What is expected =
In the entries that follow, find each line with the word "hcomp" and copy it.

*** Excerpted records Section Begins ***

/-- The flipped tube is differentiable. [folklore] -/
theorem tube_mdifferentiableAt (i : Fin K.k) (z : (𝕊 1) × (𝔼 2)) :
    MDifferentiableAt ((𝓡 1).prod 𝓘(ℝ, 𝔼 2)) (𝓡 3) (K.tube i) z :=
  ((K.isSmoothEmbedding_tube i).contMDiff z).mdifferentiableAt (by simp)

/-- **The differential of a flipped tube on the core**: for `v ∈ T𝕊¹`, `u ∈ ℝ²`,
`d(tube ∘ flip)_{(x, w)} (v, u) = d(tube)_{(condCircleConj x, w)} (d(condCircleConj)_x v, u)`.
[folklore] -/
theorem mfderiv_flip_tube_apply (i : Fin K.k) (x : 𝕊 1) (w : 𝔼 2) (v : 𝔼 1) (u : 𝔼 2) :
    mfderiv ((𝓡 1).prod 𝓘(ℝ, 𝔼 2)) (𝓡 3) ((K.flip ε).tube i) (x, w) (v, u) =
      mfderiv ((𝓡 1).prod 𝓘(ℝ, 𝔼 2)) (𝓡 3) (K.tube i) (condCircleConj (ε i) x, w)
        (mfderiv (𝓡 1) (𝓡 1) (condCircleConj (ε i)) x v, u) := by
  have hflip :
      MDifferentiableAt ((𝓡 1).prod 𝓘(ℝ, 𝔼 2)) ((𝓡 1).prod 𝓘(ℝ, 𝔼 2)) (tubeFlipMap (ε i)) (x, w) :=
    (contMDiff_tubeFlipMap (ε i) (x, w)).mdifferentiableAt (by simp)
  have hcomp := mfderiv_comp (x, w) (K.tube_mdifferentiableAt i (tubeFlipMap (ε i) (x, w))) hflip
  have hpm : mfderiv ((𝓡 1).prod 𝓘(ℝ, 𝔼 2)) ((𝓡 1).prod 𝓘(ℝ, 𝔼 2)) (tubeFlipMap (ε i)) (x, w) =
      (mfderiv (𝓡 1) (𝓡 1) (condCircleConj (ε i)) x).prodMap
        (mfderiv 𝓘(ℝ, 𝔼 2) 𝓘(ℝ, 𝔼 2) (id : 𝔼 2 → 𝔼 2) w) :=
    mfderiv_prodMap ((contMDiff_condCircleConj (ε i) x).mdifferentiableAt (by simp))
      mdifferentiableAt_id
  rw [mfderiv_id] at hpm
  show mfderiv ((𝓡 1).prod 𝓘(ℝ, 𝔼 2)) (𝓡 3) (K.tube i ∘ tubeFlipMap (ε i)) (x, w) (v, u) = _
  rw [hcomp, hpm]
  rfl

*** Excerpted records Section Ends ***

Response to this task =
  have hcomp := mfderiv_comp (x, w) (K.tube_mdifferentiableAt i (tubeFlipMap (ε i) (x, w))) hflip
  rw [hcomp, hpm]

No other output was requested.